题干:
Iahub recently has learned Bubble Sort, an algorithm that is used to sort a permutation with n elements a1, a2, ..., an in ascending order. He is bored of this so simple algorithm, so he invents his own graph. The graph (let's call it G) initially has n vertices and 0 edges. During Bubble Sort execution, edges appear as described in the following algorithm (pseudocode).

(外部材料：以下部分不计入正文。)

import Literature.MathematicalPhysics.QuantumLattice.FockRelabel
import HarnessLib

/-!
# Self-duality of the breathing (plaquette) Hubbard family under the diagonal translation

Topic `MathematicalPhysics/QuantumLattice`, family `hubbard` (written for route `CooperPairDMottWalk`,
support `BreathingSelfDual` = stmt-HubbardSuperconductivity-1180, whose typed form quantifies over
every even side `L` and is false at the degenerate side `L = 2`; this file proves the repaired
statement `C′`, the same conclusion for even `L ≥ 4`). The breathing family is
`H_L(a,b,U) = hamiltonian (G \ P) a U + hamiltonian (G ⊓ P) b 0`, `G` the torus graph and `P` the
"different `2 × 2` plaquette" relation. Argument: the
diagonal translation `x ↦ x + (1,1)` of the torus `(ℤ/Lℤ)²` maps the plaquette tiling
`{2m, 2m+1}²` onto the complementary tiling, hence swaps intra- and inter-plaquette bonds
(`plaquette_flip`), so the translation unitary `W = U_{(1,1)}` of `FockRelabel`
(`fockTranslate`, the second quantisation of the orbital permutation `(x,σ) ↦ (x+(1,1),σ)`, with
its Jordan–Wigner signs) conjugates `H_L(a,b,U)` to `H_L(b,a,U)`; it commutes with `N`, `S^z`
(`relabel_mapEquiv_totalNumber/spinZ`) and fixes the translation-invariant `d`-wave pair field
(`relabel_translate_pairField`). The only new ingredient is the elementary arithmetic of the
plaquette label `n ↦ n / 2` on `ℤ/Lℤ` for even `L ≥ 4` (`halfLabel_flip`).

Sources: route card cooper-theorem-breathing-self-dual (Yao–Tsai–Kivelson 2007); Bratteli–Robinson II
§5.2.2 (unitary implementation of one-particle permutations). No definition is introduced.
-/

namespace Literature.MathematicalPhysics.QuantumLattice

open Matrix Finset
open Literature.Probability.LatticeModels

/-! ### Arithmetic of the half-label `n ↦ n / 2` on `ℤ/Lℤ`, `L` even, `L ≥ 4` -/

/-- For even `L ≥ 4` and `n < L`, with `m = (n+1) mod L` the successor of `n` on the cycle:
`n` and `m` have the same half-label iff `m` and ITS successor have different half-labels
(a bond is intra-plaquette iff its translate by one step is inter-plaquette). [folklore] -/
theorem halfLabel_flip {L n : ℕ} (hL : Even L) (h4 : 4 ≤ L) (hn : n < L) :
    (n / 2 = ((n + 1) % L) / 2) ↔ ((n + 1) % L) / 2 ≠ (((n + 1) % L + 1) % L) / 2 := by
  obtain ⟨k, hk⟩ := hL
  rcases Nat.lt_or_ge (n + 1) L with h1 | h1
  · rw [Nat.mod_eq_of_lt h1]
    rcases Nat.lt_or_ge (n + 2) L with h2 | h2
    · rw [Nat.mod_eq_of_lt h2]
      omega
    · have h2' : n + 1 + 1 = L := by omega
      rw [h2', Nat.mod_self]
      omega
  · have h1' : n + 1 = L := by omega
    rw [h1', Nat.mod_self, zero_add, Nat.mod_eq_of_lt (by omega : 1 < L)]
    omega

/-! ### Coordinates on the fermionic torus -/

section Torus

variable {L : ℕ} [NeZero L]

/-- Coordinates of the diagonal translate: `(x + (1,1))ᵢ = (xᵢ + 1) mod L`. [folklore] -/
theorem ofLex_diag_apply (x : FermionTorus 2 L) (i : Fin 2) :
    (ofLex (FermionTorus.ofTorusEquiv (Equiv.addRight (fun _ : Fin 2 => (1 : ZMod L))) x) i : ℕ) =
      ((ofLex x i : ℕ) + 1) % L := by
  rw [FermionTorus.ofTorusEquiv_apply, FermionTorus.ofLex_ofTorusSite_apply, Equiv.coe_addRight]
  dsimp only
  rw [Pi.add_apply, FermionTorus.toTorusSite_apply, ZMod.val_add, ZMod.val_natCast,
    ZMod.val_one_eq_one_mod, Nat.mod_eq_of_lt (ofLex x i).isLt, Nat.add_mod_mod]

omit [NeZero L] in
/-- Two natural numbers below `L` with equal casts in `ℤ/Lℤ` are equal. [folklore] -/
theorem nat_eq_of_zmod_cast_eq {a b : ℕ} (ha : a < L) (hb : b < L) (h : (a : ZMod L) = (b : ZMod L)) :
    a = b := by
  have := (ZMod.natCast_eq_natCast_iff' a b L).1 h
  rwa [Nat.mod_eq_of_lt ha, Nat.mod_eq_of_lt hb] at this

/-- Coordinates of a bond `y = x + eⱼ` of the torus graph: `yᵢ = xᵢ` for `i ≠ j` and
`yⱼ = (xⱼ + 1) mod L`. [folklore] -/
theorem coords_of_eq_add_single {x y : FermionTorus 2 L} {j : Fin 2}
    (h : FermionTorus.toTorusSite y = FermionTorus.toTorusSite x + Pi.single j 1) :
    (∀ i, i ≠ j → (ofLex y i : ℕ) = (ofLex x i : ℕ)) ∧
      (ofLex y j : ℕ) = ((ofLex x j : ℕ) + 1) % L := by
  constructor
  · intro i hij
    have hi := congr_fun h i
    rw [Pi.add_apply, Pi.single_eq_of_ne hij, add_zero, FermionTorus.toTorusSite_apply,
      FermionTorus.toTorusSite_apply] at hi
    exact nat_eq_of_zmod_cast_eq (ofLex y i).isLt (ofLex x i).isLt hi
  · have hj := congr_arg ZMod.val (congr_fun h j)
    rw [Pi.add_apply, Pi.single_eq_same, FermionTorus.toTorusSite_apply,
      FermionTorus.toTorusSite_apply, ZMod.val_natCast, ZMod.val_add, ZMod.val_natCast,
      ZMod.val_one_eq_one_mod, Nat.mod_eq_of_lt (ofLex y j).isLt,
      Nat.mod_eq_of_lt (ofLex x j).isLt, Nat.add_mod_mod] at hj
    exact hj

/-- **The diagonal translation swaps intra- and inter-plaquette bonds** (even `L ≥ 4`): for a
bond `y = x + eⱼ`, the translates `x + (1,1)`, `y + (1,1)` lie in different plaquettes iff
`x`, `y` lie in the same plaquette. [folklore] -/
theorem plaquette_flip_of_eq_add_single (hL : Even L) (h4 : 4 ≤ L) {x y : FermionTorus 2 L}
    {j : Fin 2} (h : FermionTorus.toTorusSite y = FermionTorus.toTorusSite x + Pi.single j 1) :
    ((fun i : Fin 2 => (ofLex (FermionTorus.ofTorusEquiv
          (Equiv.addRight (fun _ : Fin 2 => (1 : ZMod L))) x) i : ℕ) / 2) ≠
        fun i : Fin 2 => (ofLex (FermionTorus.ofTorusEquiv
          (Equiv.addRight (fun _ : Fin 2 => (1 : ZMod L))) y) i : ℕ) / 2) ↔
      ((fun i : Fin 2 => (ofLex x i : ℕ) / 2) = fun i : Fin 2 => (ofLex y i : ℕ) / 2) := by
  obtain ⟨hne, hj⟩ := coords_of_eq_add_single h
  have key := halfLabel_flip hL h4 (ofLex x j).isLt
  simp only [ne_eq, funext_iff, ofLex_diag_apply, not_forall]
  constructor
  · rintro ⟨i, hi⟩ i'
    by_cases hi' : i' = j
    · subst hi'
      by_cases hij : i = i'
      · subst hij
        rw [hj] at hi ⊢
        exact key.2 hi
      · exact absurd (by rw [hne i hij]) hi
    · rw [hne i' hi']
  · intro hall
    refine ⟨j, ?_⟩
    have hjj := hall j
    rw [hj] at hjj ⊢
    exact key.1 hjj

/-- Symmetric form of `plaquette_flip_of_eq_add_single` over the torus adjacency (either
orientation of the bond). [folklore] -/
theorem plaquette_flip (hL : Even L) (h4 : 4 ≤ L) {x y : FermionTorus 2 L}
    (hxy : (fermionTorusGraph 2 L).Adj x y) :
    ((fun i : Fin 2 => (ofLex (FermionTorus.ofTorusEquiv
          (Equiv.addRight (fun _ : Fin 2 => (1 : ZMod L))) x) i : ℕ) / 2) ≠
        fun i : Fin 2 => (ofLex (FermionTorus.ofTorusEquiv
          (Equiv.addRight (fun _ : Fin 2 => (1 : ZMod L))) y) i : ℕ) / 2) ↔
      ((fun i : Fin 2 => (ofLex x i : ℕ) / 2) = fun i : Fin 2 => (ofLex y i : ℕ) / 2) := by
  rw [fermionTorusGraph_adj, torusGraph_adj_iff] at hxy
  obtain ⟨-, ⟨j, hj⟩ | ⟨j, hj⟩⟩ := hxy
  · exact plaquette_flip_of_eq_add_single hL h4 hj
  · rw [ne_comm, eq_comm]
    exact plaquette_flip_of_eq_add_single hL h4 hj

/-- The diagonal translation carries the INTER-plaquette bonds onto the INTRA-plaquette bonds.
[folklore] -/
theorem inf_adj_diag_iff_sdiff_adj (hL : Even L) (h4 : 4 ≤ L) (x y : FermionTorus 2 L) :
    (fermionTorusGraph 2 L ⊓ (⊤ : SimpleGraph (Fin 2 → ℕ)).comap
        (fun (x : FermionTorus 2 L) (i : Fin 2) => (ofLex x i : ℕ) / 2)).Adj
        (FermionTorus.ofTorusEquiv (Equiv.addRight (fun _ : Fin 2 => (1 : ZMod L))) x)
        (FermionTorus.ofTorusEquiv (Equiv.addRight (fun _ : Fin 2 => (1 : ZMod L))) y) ↔
      (fermionTorusGraph 2 L \ (⊤ : SimpleGraph (Fin 2 → ℕ)).comap
        (fun (x : FermionTorus 2 L) (i : Fin 2) => (ofLex x i : ℕ) / 2)).Adj x y := by
  rw [SimpleGraph.inf_adj, SimpleGraph.sdiff_adj, SimpleGraph.comap_adj, SimpleGraph.comap_adj,
    SimpleGraph.top_adj, SimpleGraph.top_adj, fermionTorusGraph_adj_addRight]
  constructor
  · rintro ⟨hG, hP⟩
    exact ⟨hG, fun h => h ((plaquette_flip hL h4 hG).1 hP)⟩
  · rintro ⟨hG, hP⟩
    exact ⟨hG, (plaquette_flip hL h4 hG).2 (not_not.1 hP)⟩

/-- The diagonal translation carries the INTRA-plaquette bonds onto the INTER-plaquette bonds.
[folklore] -/
theorem sdiff_adj_diag_iff_inf_adj (hL : Even L) (h4 : 4 ≤ L) (x y : FermionTorus 2 L) :
    (fermionTorusGraph 2 L \ (⊤ : SimpleGraph (Fin 2 → ℕ)).comap
        (fun (x : FermionTorus 2 L) (i : Fin 2) => (ofLex x i : ℕ) / 2)).Adj
        (FermionTorus.ofTorusEquiv (Equiv.addRight (fun _ : Fin 2 => (1 : ZMod L))) x)
        (FermionTorus.ofTorusEquiv (Equiv.addRight (fun _ : Fin 2 => (1 : ZMod L))) y) ↔
      (fermionTorusGraph 2 L ⊓ (⊤ : SimpleGraph (Fin 2 → ℕ)).comap
        (fun (x : FermionTorus 2 L) (i : Fin 2) => (ofLex x i : ℕ) / 2)).Adj x y := by
  rw [SimpleGraph.inf_adj, SimpleGraph.sdiff_adj, SimpleGraph.comap_adj, SimpleGraph.comap_adj,
    SimpleGraph.top_adj, SimpleGraph.top_adj, fermionTorusGraph_adj_addRight]
  constructor
  · rintro ⟨hG, hP⟩
    exact ⟨hG, fun h => hP ((plaquette_flip hL h4 hG).2 h)⟩
  · rintro ⟨hG, hP⟩
    exact ⟨hG, fun h => hP ((plaquette_flip hL h4 hG).1 h)⟩

end Torus

/-! ### The Hamiltonian bookkeeping and the repaired self-duality -/

/-- Moving the on-site interaction between the two summands of a breathing Hamiltonian:
`H_X(a,U) + H_Y(b,0) = H_Y(b,U) + H_X(a,0)` (the interaction term does not see the graph). [folklore] -/
theorem hamiltonian_add_hamiltonian_swap_interaction {Λ : Type*} [LinearOrder Λ] [Fintype Λ]
    (X Y : SimpleGraph Λ) {_hX : DecidableRel X.Adj} {_hY : DecidableRel Y.Adj} (a b U : ℝ) :
    hamiltonian X a U + hamiltonian Y b 0 = hamiltonian Y b U + hamiltonian X a 0 := by
  unfold hamiltonian
  rw [Complex.ofReal_zero, zero_smul, add_zero, add_zero]
  abel

section Breathing

variable {L : ℕ} [NeZero L]

/-- Membership in Mathlib's `Matrix.unitaryGroup` does not depend on the `DecidableEq` instance on
the index type (the instance only enters through `1`; any two are equal). Needed because the route
statement and `FockRelabel.fockRelabel` carry different `DecidableEq` instances on the
configurations `Finset (Orb (FermionTorus 2 L))` (cf. the implementation note of `FockRelabel`).
[folklore] -/
theorem mem_unitaryGroup_of_mem_unitaryGroup {n : Type*} [Fintype n] {d₁ : DecidableEq n}
    {A : Matrix n n ℂ} (h : A ∈ @Matrix.unitaryGroup n d₁ _ ℂ _ _) (d₂ : DecidableEq n) :
    A ∈ @Matrix.unitaryGroup n d₂ _ ℂ _ _ := by
  have hd : d₁ = d₂ := Subsingleton.elim _ _
  subst hd
  exact h

/-- Conjugation by the translation unitary `U_v` is the relabelling `relabel (Orb.translate v)`
(restated with Mathlib's `star`). [folklore] -/
theorem fockTranslate_conj_eq_relabel (v : TorusSite 2 L)
    (X : Matrix (Finset (Orb (FermionTorus 2 L))) (Finset (Orb (FermionTorus 2 L))) ℂ) :
    (fockTranslate v).val * X * star (fockTranslate v).val = relabel (Orb.translate v) X := by
  rw [Matrix.star_eq_conjTranspose, ← relabel_eq_fockRelabel_conj]

/-- **The diagonal translation exchanges the two breathing couplings**:
`T_{(1,1)} H_L(a,b,U) T_{(1,1)}⁻¹ = H_L(b,a,U)` for even `L ≥ 4`. [folklore] -/
theorem relabel_translate_breathing (hL : Even L) (h4 : 4 ≤ L) (a b U : ℝ) :
    relabel (Orb.translate (fun _ : Fin 2 => (1 : ZMod L)))
      (hamiltonian (fermionTorusGraph 2 L \ (⊤ : SimpleGraph (Fin 2 → ℕ)).comap
          (fun (x : FermionTorus 2 L) (i : Fin 2) => (ofLex x i : ℕ) / 2)) a U +
        hamiltonian (fermionTorusGraph 2 L ⊓ (⊤ : SimpleGraph (Fin 2 → ℕ)).comap
          (fun (x : FermionTorus 2 L) (i : Fin 2) => (ofLex x i : ℕ) / 2)) b 0) =
      hamiltonian (fermionTorusGraph 2 L \ (⊤ : SimpleGraph (Fin 2 → ℕ)).comap
          (fun (x : FermionTorus 2 L) (i : Fin 2) => (ofLex x i : ℕ) / 2)) b U +
        hamiltonian (fermionTorusGraph 2 L ⊓ (⊤ : SimpleGraph (Fin 2 → ℕ)).comap
          (fun (x : FermionTorus 2 L) (i : Fin 2) => (ofLex x i : ℕ) / 2)) a 0 := by
  have h1 : relabel (Orb.translate (fun _ : Fin 2 => (1 : ZMod L)))
      (hamiltonian (fermionTorusGraph 2 L \ (⊤ : SimpleGraph (Fin 2 → ℕ)).comap
          (fun (x : FermionTorus 2 L) (i : Fin 2) => (ofLex x i : ℕ) / 2)) a U) =
      hamiltonian (fermionTorusGraph 2 L ⊓ (⊤ : SimpleGraph (Fin 2 → ℕ)).comap
          (fun (x : FermionTorus 2 L) (i : Fin 2) => (ofLex x i : ℕ) / 2)) a U :=
    relabel_hamiltonian _ _ _ (inf_adj_diag_iff_sdiff_adj hL h4) a U
  have h2 : relabel (Orb.translate (fun _ : Fin 2 => (1 : ZMod L)))
      (hamiltonian (fermionTorusGraph 2 L ⊓ (⊤ : SimpleGraph (Fin 2 → ℕ)).comap
          (fun (x : FermionTorus 2 L) (i : Fin 2) => (ofLex x i : ℕ) / 2)) b 0) =
      hamiltonian (fermionTorusGraph 2 L \ (⊤ : SimpleGraph (Fin 2 → ℕ)).comap
          (fun (x : FermionTorus 2 L) (i : Fin 2) => (ofLex x i : ℕ) / 2)) b 0 :=
    relabel_hamiltonian _ _ _ (sdiff_adj_diag_iff_inf_adj hL h4) b 0
  rw [relabel_add, h1, h2, hamiltonian_add_hamiltonian_swap_interaction]

end Breathing

/-- **Repaired `BreathingSelfDual` (`C′`: even `L ≥ 4`)** for route `CooperPairDMottWalk`, item
`stmt-HubbardSuperconductivity-1180`: the translation unitary `W = U_{(1,1)}` conjugates the
breathing Hamiltonian `H_L(a,b,U)` to `H_L(b,a,U)` and commutes with `N`, `S^z` and the `d`-wave
pair field. The item as typed (all even `L`, including `L = 2`) is refuted separately; this is
the statement the route should carry. [folklore] -/
theorem breathingSelfDual_of_four_le :
    let Hb := fun (L : ℕ) (a b U : ℝ) => hamiltonian (fermionTorusGraph 2 L \
      (⊤ : SimpleGraph (Fin 2 → ℕ)).comap (fun (x : FermionTorus 2 L) (i : Fin 2) =>
        (ofLex x i : ℕ) / 2)) a U + hamiltonian (fermionTorusGraph 2 L ⊓
      (⊤ : SimpleGraph (Fin 2 → ℕ)).comap (fun (x : FermionTorus 2 L) (i : Fin 2) =>
        (ofLex x i : ℕ) / 2)) b 0
    ∀ (L : ℕ) [NeZero L] (a b U : ℝ), Even L → 4 ≤ L →
      ∃ W : Matrix (Finset (Orb (FermionTorus 2 L))) (Finset (Orb (FermionTorus 2 L))) ℂ,
        W ∈ Matrix.unitaryGroup (Finset (Orb (FermionTorus 2 L))) ℂ ∧
        W * Hb L a b U * star W = Hb L b a U ∧
        W * totalNumber * star W = totalNumber ∧
        W * HubbardWave0.spinZ * star W = HubbardWave0.spinZ ∧
        W * pairField dWaveFormFactor L * star W = pairField dWaveFormFactor L := by
  intro Hb L _ a b U hL h4
  refine ⟨(fockTranslate (fun _ : Fin 2 => (1 : ZMod L))).val, ?_, ?_, ?_, ?_, ?_⟩
  · -- unitarity; the statement's `DecidableEq` instance on configurations differs from the one
    -- `fockRelabel` was built with (see the implementation note of `FockRelabel`), so we transport
    -- the membership across the (subsingleton) instance.
    exact mem_unitaryGroup_of_mem_unitaryGroup
      (fockTranslate (fun _ : Fin 2 => (1 : ZMod L))).property _
  · rw [fockTranslate_conj_eq_relabel]
    exact relabel_translate_breathing hL h4 a b U
  · rw [fockTranslate_conj_eq_relabel]
    exact relabel_mapEquiv_totalNumber _
  · rw [fockTranslate_conj_eq_relabel]
    exact relabel_mapEquiv_spinZ _
  · rw [fockTranslate_conj_eq_relabel]
    exact relabel_translate_pairField dWaveFormFactor _

end Literature.MathematicalPhysics.QuantumLattice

procedure bubbleSortGraph()
build a graph G with n vertices and 0 edges
repeat
swapped = false
for i = 1 to n - 1 inclusive do:
if a[i] > a[i + 1] then
add an undirected edge in G between a[i] and a[i + 1]
swap( a[i], a[i + 1] )
swapped = true
end if
end for
until not swapped
/* repeat the algorithm as long as swapped value is true. */
end procedure
For a graph, an independent set is a set of vertices in a graph, no two of which are adjacent (so there are no edges between vertices of an independent set). A maximum independent set is an independent set which has maximum cardinality. Given the permutation, find the size of the maximum independent set of graph G, if we use such permutation as the premutation a in procedure bubbleSortGraph.
Input
The first line of the input contains an integer n (2 ≤ n ≤ 105). The next line contains n distinct integers a1, a2, ..., an (1 ≤ ai ≤ n).
Output
Output a single integer — the answer to the problem.
Examples
Input
3 3 1 2
Output
2
Note
Consider the first example. Bubble sort swaps elements 3 and 1. We add edge (1, 3). Permutation is now [1, 3, 2]. Then bubble sort swaps elements 3 and 2. We add edge (2, 3). Permutation is now sorted. We have a graph with 3 vertices and 2 edges (1, 3) and (2, 3). Its maximal independent set is [1, 2].
题目大意:
冒泡排序,每交换一次就在图中建一条边,最终要求图中没有直接边相连的点集个数最大值,如果i<j && a[i]>a[j]就要交换。问你最大不相连的点有多少个。
解题报告:
类似于逆序对的概念,逆序对之间一定有边 所以这题就转化成类似于求非逆序对个数了,不一样的地方在于这题不是求个数,而是求最多的这样的点数,很明显转化成lis问题、、
话说训练的时候没想到这么多人会nlogn的lis。。。2333
虽然这是我做到过的第五个吧,,需要用到nlogn的、、这里总结一下分别是:
ZOJ 2319,51nod1134,HDU1025,codeforce270D
AC代码:
#include<cstdio>
#include<iostream>
#include<algorithm>
#include<queue>
#include<map>
#include<vector>
#include<set>
#include<string>
#include<cmath>
#include<cstring>
#define ll long long
#define pb push_back
#define pm make_pair
#define fi first
#define se second
using namespace std;
const int MAX = 2e5 + 5;
int a[MAX],b[MAX];
int n;
int DP() {
int len = 0;
b[++len] = a[1];
for(int i = 2; i<=n; i++) {
if(a[i] >= b[len]) b[++len] = a[i];
else {
int pos = lower_bound(b+1,b+len+1,a[i]) - b;
b[pos] = a[i];
}
}
// for(int i = 1; i<=len; i++) printf("%d ",b[i]);
return len;
}
int main()
{
cin>>n;
for(int i = 1; i<=n; i++) {
scanf("%d",a+i);
}
printf("%d\n",DP());
return 0 ;
}